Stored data
= Beginning of Section =
/-- **«PLANE SCALING» FOR THE CENSUS LETTER: THE VERTEX OVER `ε·Λ` HAS `ξ ·` THE VALUE SET OF THE VERTEX OVER `Λ`** (plane-dominated cells).  Two glued lattices `M` (over
`(B₂, w₀)`, generator `x₀`) and `M′` (over `(ε·B₂, ε·w₀)`, generator `x₀′`), same tube `b`, both with `ϖ^m`-small line term, `ε` a `γ₂`-commuting similitude of `(E², Φ₂)` with unit
multiplier `ξ`: `latticeValueSetMod σ ϖ m M′ (Γ − 1) = (ξ·) '' latticeValueSetMod σ ϖ m M (Γ − 1)` — so the class of the value set, hence the transvection label, moves by the
class of `ξ` (the ω-cells of F0P3-p01's OMEGA-CHECK: `ψ(ε) = ω(ξ)`). [cite: Rogawski1990, §4.9 Prop. 4.9.1 (b) p. 55] [cite: Jacobowitz1962, §4] -/
theorem latticeValueSetMod_glued_map_eq_image_mul (σ : K →+* K) (hvσ : ∀ x, Valued.v (σ x) = Valued.v x) {ϖ : K} (hϖ : Valued.v ϖ = WithZero.exp (-1 : ℤ))
    {M M' : Submodule 𝒪[K] (Fin 3 → K)} {b : ℕ} (hpr : ∀ x ∈ M, Valued.v (x 1) * Valued.v ϖ ^ b ≤ 1) (hpr' : ∀ x ∈ M', Valued.v (x 1) * Valued.v ϖ ^ b ≤ 1)
    {B₂ : Submodule 𝒪[K] (Fin 2 → K)} {w₀ : Fin 2 → K} {x₀ x₀' : Fin 3 → K} {ε : Matrix (Fin 2) (Fin 2) K} {ξ : K} (hξ1 : Valued.v ξ = 1)
    (hε : ∀ x y : Fin 2 → K, pairing σ ((StdForm.antidiagonal 2).over K) (ε *ᵥ x) (ε *ᵥ y) = ξ * pairing σ ((StdForm.antidiagonal 2).over K) x y)
    (γ₂ : GL (Fin 2) K) (hεγ : ε * (γ₂ : Matrix (Fin 2) (Fin 2) K) = (γ₂ : Matrix (Fin 2) (Fin 2) K) * ε) (u : GL (Fin 1) K) (m : ℕ)
    (hB : B₂.map ((Matrix.toLin' (!![1, 0; 0, 0; 0, 1] : Matrix (Fin 3) (Fin 2) K)).restrictScalars 𝒪[K]) =
      M ⊓ LinearMap.ker ((LinearMap.proj (1 : Fin 3) : (Fin 3 → K) →ₗ[K] K).restrictScalars 𝒪[K]))
    (hB' : (B₂.map ((Matrix.toLin' ε).restrictScalars 𝒪[K])).map ((Matrix.toLin' (!![1, 0; 0, 0; 0, 1] : Matrix (Fin 3) (Fin 2) K)).restrictScalars 𝒪[K]) =
      M' ⊓ LinearMap.ker ((LinearMap.proj (1 : Fin 3) : (Fin 3 → K) →ₗ[K] K).restrictScalars 𝒪[K]))
    (hx₀ : x₀ ∈ M) (hx₀' : x₀' ∈ M') (hx₀1 : Valued.v (x₀ 1) * Valued.v ϖ ^ b = 1) (hx₀'1 : Valued.v (x₀' 1) * Valued.v ϖ ^ b = 1)
    (hprx : x₀ - Pi.single 1 (x₀ 1) = ![w₀ 0, 0, w₀ 1]) (hprx' : x₀' - Pi.single 1 (x₀' 1) = ![(ε *ᵥ w₀) 0, 0, (ε *ᵥ w₀) 1])
    (hline : Valued.v ((ϖ ^ m)⁻¹ * (((u : Matrix (Fin 1) (Fin 1) K) 0 0 - 1) * (σ (x₀ 1) * (1 : K) * x₀ 1))) ≤ 1)
    (hline' : Valued.v ((ϖ ^ m)⁻¹ * (((u : Matrix (Fin 1) (Fin 1) K) 0 0 - 1) * (σ (x₀' 1) * (1 : K) * x₀' 1))) ≤ 1) :
    latticeValueSetMod σ ϖ m M' (((endoGL (γ₂, u) : GL (Fin 3) K) : Matrix (Fin 3) (Fin 3) K) - 1) =
      (fun z => ξ * z) '' latticeValueSetMod σ ϖ m M (((endoGL (γ₂, u) : GL (Fin 3) K) : Matrix (Fin 3) (Fin 3) K) - 1) := by
  rw [latticeValueSetMod_glued_eq_planeSet_of_line_small σ hvσ hϖ hpr' hB' hx₀' hx₀'1 hprx' γ₂ u m hline',
    latticeValueSetMod_glued_eq_planeSet_of_line_small σ hvσ hϖ hpr hB hx₀ hx₀1 hprx γ₂ u m hline]
  exact planeValueSet_map_eq_image_mul σ _ hξ1 hε γ₂ hεγ u B₂ w₀ ϖ m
= End of Section =
TASK TO CARRY OUT
Your answer must consist solely of the lines above between the line holding "(hB' : (B₂.map" and the line holding "(hprx : x₀ - Pi.single", inclusive, copied exactly.

RESPONSE BELOW
    (hB' : (B₂.map ((Matrix.toLin' ε).restrictScalars 𝒪[K])).map ((Matrix.toLin' (!![1, 0; 0, 0; 0, 1] : Matrix (Fin 3) (Fin 2) K)).restrictScalars 𝒪[K]) =
      M' ⊓ LinearMap.ker ((LinearMap.proj (1 : Fin 3) : (Fin 3 → K) →ₗ[K] K).restrictScalars 𝒪[K]))
    (hx₀ : x₀ ∈ M) (hx₀' : x₀' ∈ M') (hx₀1 : Valued.v (x₀ 1) * Valued.v ϖ ^ b = 1) (hx₀'1 : Valued.v (x₀' 1) * Valued.v ϖ ^ b = 1)
    (hprx : x₀ - Pi.single 1 (x₀ 1) = ![w₀ 0, 0, w₀ 1]) (hprx' : x₀' - Pi.single 1 (x₀' 1) = ![(ε *ᵥ w₀) 0, 0, (ε *ᵥ w₀) 1])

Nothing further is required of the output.